# AIM OF THE TASK
Please copy exactly the lines from the top of the data through the line containing "# LINE g9-β", and nothing else.

[THE INPUT]

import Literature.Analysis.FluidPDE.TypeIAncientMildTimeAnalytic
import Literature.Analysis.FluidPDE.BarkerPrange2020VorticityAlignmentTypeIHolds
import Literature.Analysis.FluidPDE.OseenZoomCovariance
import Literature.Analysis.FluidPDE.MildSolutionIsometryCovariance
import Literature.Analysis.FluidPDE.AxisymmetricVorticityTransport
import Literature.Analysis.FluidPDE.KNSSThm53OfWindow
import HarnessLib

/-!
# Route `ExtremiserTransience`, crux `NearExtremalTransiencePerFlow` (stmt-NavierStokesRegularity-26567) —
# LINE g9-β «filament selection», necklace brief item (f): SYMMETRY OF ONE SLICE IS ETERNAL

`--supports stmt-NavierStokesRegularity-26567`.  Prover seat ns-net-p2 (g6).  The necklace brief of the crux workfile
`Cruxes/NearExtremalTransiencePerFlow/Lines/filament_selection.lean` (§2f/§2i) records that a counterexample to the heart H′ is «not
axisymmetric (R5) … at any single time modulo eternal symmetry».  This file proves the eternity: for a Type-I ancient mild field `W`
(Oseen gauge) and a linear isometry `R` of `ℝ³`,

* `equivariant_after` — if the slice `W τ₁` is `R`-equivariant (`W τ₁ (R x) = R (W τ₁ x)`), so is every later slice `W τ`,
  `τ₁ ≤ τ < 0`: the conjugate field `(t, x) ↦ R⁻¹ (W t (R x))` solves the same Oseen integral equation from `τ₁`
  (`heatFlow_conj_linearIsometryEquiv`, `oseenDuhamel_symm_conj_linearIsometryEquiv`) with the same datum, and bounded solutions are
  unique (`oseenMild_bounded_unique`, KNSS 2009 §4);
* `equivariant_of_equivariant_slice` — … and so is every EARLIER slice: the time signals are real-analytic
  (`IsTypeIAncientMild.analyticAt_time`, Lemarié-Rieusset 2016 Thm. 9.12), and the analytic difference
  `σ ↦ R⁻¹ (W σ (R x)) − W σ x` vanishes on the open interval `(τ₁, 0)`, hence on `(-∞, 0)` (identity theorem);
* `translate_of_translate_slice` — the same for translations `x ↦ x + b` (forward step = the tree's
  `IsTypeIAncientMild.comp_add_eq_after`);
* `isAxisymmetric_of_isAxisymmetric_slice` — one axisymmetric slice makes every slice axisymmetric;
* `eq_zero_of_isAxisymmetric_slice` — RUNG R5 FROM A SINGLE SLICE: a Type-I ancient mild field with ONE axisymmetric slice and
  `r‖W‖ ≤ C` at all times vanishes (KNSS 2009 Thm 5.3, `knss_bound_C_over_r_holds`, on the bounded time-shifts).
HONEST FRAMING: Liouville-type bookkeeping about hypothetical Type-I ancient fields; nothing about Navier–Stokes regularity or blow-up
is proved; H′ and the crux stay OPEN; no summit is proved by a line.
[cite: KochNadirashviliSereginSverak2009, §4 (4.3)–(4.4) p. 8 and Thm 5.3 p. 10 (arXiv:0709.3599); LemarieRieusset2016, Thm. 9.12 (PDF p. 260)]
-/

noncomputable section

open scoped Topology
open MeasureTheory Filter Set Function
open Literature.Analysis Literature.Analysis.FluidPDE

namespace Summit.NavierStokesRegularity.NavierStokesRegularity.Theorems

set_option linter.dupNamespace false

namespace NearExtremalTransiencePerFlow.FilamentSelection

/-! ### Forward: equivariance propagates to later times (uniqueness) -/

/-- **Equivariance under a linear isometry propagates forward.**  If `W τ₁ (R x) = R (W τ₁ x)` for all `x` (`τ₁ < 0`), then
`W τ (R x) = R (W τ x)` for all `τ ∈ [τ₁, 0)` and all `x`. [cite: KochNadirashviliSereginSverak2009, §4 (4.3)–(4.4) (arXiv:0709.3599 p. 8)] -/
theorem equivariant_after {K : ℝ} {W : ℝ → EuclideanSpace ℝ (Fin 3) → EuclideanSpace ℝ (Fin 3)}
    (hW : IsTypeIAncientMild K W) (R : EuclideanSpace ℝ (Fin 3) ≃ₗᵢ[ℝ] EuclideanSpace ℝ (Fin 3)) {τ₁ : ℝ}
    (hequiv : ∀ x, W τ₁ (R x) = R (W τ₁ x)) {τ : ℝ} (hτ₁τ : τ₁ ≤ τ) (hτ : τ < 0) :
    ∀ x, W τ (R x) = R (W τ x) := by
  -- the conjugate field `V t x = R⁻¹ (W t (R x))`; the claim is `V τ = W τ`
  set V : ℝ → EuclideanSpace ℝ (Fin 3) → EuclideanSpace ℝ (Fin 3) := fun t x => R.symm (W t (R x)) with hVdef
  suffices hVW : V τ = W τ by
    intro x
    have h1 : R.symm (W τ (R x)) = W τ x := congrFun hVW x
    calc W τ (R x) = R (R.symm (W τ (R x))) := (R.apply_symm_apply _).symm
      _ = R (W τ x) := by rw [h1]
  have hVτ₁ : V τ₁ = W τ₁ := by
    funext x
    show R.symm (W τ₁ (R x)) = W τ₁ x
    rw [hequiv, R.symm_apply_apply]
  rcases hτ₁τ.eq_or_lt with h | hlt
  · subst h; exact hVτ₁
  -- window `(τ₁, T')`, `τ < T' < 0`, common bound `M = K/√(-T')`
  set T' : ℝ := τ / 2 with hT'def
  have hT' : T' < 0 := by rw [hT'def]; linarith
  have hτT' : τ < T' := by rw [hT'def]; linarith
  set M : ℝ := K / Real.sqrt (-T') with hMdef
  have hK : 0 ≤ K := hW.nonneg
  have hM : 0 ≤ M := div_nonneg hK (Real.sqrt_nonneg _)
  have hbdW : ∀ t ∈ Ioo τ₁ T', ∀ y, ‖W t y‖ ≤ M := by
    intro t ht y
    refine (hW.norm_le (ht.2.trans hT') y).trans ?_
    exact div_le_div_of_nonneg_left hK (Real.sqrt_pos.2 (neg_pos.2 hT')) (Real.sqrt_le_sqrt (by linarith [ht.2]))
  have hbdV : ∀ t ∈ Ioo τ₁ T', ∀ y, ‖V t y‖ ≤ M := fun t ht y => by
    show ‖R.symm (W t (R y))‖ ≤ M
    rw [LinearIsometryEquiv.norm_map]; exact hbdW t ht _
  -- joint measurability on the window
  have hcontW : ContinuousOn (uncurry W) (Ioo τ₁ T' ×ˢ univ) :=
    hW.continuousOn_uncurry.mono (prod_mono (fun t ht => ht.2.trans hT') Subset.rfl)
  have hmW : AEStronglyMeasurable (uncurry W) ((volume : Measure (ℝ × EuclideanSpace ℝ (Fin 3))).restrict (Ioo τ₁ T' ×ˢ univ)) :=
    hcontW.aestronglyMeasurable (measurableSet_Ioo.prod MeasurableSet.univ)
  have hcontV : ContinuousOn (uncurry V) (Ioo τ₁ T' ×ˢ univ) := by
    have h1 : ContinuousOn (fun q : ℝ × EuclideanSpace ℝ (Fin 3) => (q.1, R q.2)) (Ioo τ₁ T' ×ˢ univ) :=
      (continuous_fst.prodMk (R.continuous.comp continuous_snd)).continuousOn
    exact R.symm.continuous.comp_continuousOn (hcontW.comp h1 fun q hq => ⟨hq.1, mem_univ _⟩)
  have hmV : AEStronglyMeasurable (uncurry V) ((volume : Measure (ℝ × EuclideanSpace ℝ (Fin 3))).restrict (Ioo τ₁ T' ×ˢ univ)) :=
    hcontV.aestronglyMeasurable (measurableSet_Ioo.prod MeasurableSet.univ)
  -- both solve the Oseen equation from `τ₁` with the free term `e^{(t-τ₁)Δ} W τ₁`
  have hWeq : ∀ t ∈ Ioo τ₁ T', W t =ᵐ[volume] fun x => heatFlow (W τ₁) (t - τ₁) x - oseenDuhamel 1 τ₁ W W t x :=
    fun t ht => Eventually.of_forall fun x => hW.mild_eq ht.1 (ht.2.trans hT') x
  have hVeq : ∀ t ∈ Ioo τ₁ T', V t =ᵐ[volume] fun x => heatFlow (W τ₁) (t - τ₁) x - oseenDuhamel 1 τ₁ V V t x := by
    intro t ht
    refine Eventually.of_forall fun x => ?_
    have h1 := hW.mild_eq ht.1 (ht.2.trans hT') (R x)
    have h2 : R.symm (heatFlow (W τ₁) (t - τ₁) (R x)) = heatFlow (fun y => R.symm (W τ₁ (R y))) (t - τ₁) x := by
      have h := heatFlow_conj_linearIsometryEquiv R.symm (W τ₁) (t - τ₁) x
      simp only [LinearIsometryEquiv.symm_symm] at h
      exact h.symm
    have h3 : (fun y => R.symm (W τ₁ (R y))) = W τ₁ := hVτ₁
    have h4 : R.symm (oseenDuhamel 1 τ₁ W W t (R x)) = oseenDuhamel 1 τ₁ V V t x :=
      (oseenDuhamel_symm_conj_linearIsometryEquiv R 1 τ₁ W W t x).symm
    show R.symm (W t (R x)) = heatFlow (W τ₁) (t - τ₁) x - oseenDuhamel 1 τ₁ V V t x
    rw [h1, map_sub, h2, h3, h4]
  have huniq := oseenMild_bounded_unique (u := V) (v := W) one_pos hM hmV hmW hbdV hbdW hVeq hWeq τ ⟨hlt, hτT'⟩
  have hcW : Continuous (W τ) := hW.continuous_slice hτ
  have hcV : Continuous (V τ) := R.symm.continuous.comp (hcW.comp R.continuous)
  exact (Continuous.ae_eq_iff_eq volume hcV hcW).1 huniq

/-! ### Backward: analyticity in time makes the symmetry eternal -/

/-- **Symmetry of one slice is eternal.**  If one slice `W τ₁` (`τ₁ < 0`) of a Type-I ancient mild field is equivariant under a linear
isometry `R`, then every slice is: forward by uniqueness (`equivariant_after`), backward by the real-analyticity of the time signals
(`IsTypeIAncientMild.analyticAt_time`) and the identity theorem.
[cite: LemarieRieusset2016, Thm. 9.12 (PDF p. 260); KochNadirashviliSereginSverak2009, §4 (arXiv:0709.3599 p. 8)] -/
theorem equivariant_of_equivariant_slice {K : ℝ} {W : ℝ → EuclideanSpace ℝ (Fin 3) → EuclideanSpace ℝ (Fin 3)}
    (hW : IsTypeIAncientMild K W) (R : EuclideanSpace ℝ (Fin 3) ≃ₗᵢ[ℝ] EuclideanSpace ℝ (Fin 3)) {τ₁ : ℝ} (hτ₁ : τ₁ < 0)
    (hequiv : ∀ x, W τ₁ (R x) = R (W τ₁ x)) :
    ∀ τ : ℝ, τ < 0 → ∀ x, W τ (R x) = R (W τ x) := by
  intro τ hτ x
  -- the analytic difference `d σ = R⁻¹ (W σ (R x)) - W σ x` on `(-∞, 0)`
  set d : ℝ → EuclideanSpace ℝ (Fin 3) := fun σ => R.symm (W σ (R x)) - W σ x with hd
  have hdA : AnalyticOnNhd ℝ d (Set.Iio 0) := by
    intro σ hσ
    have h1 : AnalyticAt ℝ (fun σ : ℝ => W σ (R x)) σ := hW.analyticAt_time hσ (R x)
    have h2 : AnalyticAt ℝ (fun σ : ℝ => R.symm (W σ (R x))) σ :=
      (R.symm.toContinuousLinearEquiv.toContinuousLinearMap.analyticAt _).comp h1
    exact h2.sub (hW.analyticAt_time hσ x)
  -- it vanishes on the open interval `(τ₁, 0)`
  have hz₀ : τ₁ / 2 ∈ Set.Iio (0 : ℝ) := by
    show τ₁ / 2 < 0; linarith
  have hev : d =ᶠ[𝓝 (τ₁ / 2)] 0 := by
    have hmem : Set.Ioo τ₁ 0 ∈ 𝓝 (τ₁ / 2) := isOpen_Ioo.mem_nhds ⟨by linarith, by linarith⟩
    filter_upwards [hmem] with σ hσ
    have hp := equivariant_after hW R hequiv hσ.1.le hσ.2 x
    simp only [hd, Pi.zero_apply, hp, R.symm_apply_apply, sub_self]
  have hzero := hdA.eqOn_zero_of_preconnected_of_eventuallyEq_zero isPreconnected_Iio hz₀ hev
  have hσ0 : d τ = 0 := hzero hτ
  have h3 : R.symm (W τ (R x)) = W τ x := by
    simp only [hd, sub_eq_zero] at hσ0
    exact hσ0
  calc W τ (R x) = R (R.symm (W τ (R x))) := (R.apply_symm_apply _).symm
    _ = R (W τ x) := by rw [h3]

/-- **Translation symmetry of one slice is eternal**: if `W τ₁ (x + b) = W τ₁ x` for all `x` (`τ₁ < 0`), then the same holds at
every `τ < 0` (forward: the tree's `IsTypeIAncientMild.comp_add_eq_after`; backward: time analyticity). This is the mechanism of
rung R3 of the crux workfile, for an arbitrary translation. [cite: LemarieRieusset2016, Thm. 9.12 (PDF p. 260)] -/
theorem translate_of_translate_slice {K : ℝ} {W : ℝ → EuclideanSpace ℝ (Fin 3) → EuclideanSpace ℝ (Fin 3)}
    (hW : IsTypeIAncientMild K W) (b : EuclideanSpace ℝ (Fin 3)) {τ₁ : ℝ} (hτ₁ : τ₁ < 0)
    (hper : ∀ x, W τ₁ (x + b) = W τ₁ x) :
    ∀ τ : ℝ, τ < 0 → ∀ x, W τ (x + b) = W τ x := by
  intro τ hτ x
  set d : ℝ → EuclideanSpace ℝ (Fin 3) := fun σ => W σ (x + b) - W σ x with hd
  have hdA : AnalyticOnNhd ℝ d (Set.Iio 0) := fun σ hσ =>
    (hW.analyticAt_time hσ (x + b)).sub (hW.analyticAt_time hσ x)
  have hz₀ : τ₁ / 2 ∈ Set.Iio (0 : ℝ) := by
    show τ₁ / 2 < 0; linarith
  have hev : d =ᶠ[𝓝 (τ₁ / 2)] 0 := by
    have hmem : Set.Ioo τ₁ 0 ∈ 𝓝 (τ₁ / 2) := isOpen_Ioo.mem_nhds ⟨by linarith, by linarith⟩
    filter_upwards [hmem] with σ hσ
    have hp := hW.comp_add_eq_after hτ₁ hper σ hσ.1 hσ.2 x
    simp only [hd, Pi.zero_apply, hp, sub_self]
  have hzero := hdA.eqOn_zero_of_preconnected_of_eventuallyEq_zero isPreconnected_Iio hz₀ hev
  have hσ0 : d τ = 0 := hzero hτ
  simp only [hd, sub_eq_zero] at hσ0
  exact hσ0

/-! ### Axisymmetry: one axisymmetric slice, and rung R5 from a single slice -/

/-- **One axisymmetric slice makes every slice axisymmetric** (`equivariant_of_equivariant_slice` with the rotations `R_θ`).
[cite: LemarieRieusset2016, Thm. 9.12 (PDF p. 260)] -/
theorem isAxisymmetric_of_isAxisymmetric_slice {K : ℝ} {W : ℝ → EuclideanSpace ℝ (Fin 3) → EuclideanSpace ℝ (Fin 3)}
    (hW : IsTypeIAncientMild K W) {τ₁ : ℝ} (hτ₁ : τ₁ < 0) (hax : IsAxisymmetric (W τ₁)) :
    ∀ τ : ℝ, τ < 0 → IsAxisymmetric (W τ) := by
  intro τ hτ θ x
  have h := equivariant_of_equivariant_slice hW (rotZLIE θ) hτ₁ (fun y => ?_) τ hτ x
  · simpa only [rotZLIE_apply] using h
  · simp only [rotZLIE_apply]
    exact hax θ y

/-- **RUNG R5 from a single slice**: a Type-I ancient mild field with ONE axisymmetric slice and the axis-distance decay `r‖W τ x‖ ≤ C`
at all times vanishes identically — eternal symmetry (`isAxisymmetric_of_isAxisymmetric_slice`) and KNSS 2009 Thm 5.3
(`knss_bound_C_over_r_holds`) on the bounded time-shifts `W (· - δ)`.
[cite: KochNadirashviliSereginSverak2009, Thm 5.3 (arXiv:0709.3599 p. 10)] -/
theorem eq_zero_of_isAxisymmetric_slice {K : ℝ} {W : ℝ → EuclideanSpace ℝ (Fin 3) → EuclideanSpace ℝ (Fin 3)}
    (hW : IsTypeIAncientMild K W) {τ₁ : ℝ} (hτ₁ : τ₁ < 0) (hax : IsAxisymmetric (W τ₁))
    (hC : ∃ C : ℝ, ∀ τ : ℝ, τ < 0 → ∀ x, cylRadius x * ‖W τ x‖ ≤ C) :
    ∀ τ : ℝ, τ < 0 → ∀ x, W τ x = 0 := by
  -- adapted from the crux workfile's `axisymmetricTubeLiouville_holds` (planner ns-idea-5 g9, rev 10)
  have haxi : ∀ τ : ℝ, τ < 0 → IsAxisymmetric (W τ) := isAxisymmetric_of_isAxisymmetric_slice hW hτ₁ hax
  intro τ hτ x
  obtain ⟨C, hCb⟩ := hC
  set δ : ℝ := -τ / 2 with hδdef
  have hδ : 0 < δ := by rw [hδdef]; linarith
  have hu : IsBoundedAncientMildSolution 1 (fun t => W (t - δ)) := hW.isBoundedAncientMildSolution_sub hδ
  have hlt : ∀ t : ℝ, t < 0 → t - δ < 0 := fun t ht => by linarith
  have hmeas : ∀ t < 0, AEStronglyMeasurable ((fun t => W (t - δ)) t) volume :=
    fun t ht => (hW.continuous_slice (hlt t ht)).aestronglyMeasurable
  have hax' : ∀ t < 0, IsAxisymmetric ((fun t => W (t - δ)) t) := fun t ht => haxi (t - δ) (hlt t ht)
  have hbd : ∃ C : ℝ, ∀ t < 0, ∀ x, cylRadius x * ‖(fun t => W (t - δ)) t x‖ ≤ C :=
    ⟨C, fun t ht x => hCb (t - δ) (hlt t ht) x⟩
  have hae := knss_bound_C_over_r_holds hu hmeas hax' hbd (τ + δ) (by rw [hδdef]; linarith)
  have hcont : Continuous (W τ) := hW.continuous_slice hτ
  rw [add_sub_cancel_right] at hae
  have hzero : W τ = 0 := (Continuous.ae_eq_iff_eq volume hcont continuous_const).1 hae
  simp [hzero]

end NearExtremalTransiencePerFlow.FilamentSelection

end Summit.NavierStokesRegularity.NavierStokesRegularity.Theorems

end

[/THE INPUT]

# OUTPUT
import Literature.Analysis.FluidPDE.TypeIAncientMildTimeAnalytic
import Literature.Analysis.FluidPDE.BarkerPrange2020VorticityAlignmentTypeIHolds
import Literature.Analysis.FluidPDE.OseenZoomCovariance
import Literature.Analysis.FluidPDE.MildSolutionIsometryCovariance
import Literature.Analysis.FluidPDE.AxisymmetricVorticityTransport
import Literature.Analysis.FluidPDE.KNSSThm53OfWindow
import HarnessLib

/-!
# Route `ExtremiserTransience`, crux `NearExtremalTransiencePerFlow` (stmt-NavierStokesRegularity-26567) —
# LINE g9-β «filament selection», necklace brief item (f): SYMMETRY OF ONE SLICE IS ETERNAL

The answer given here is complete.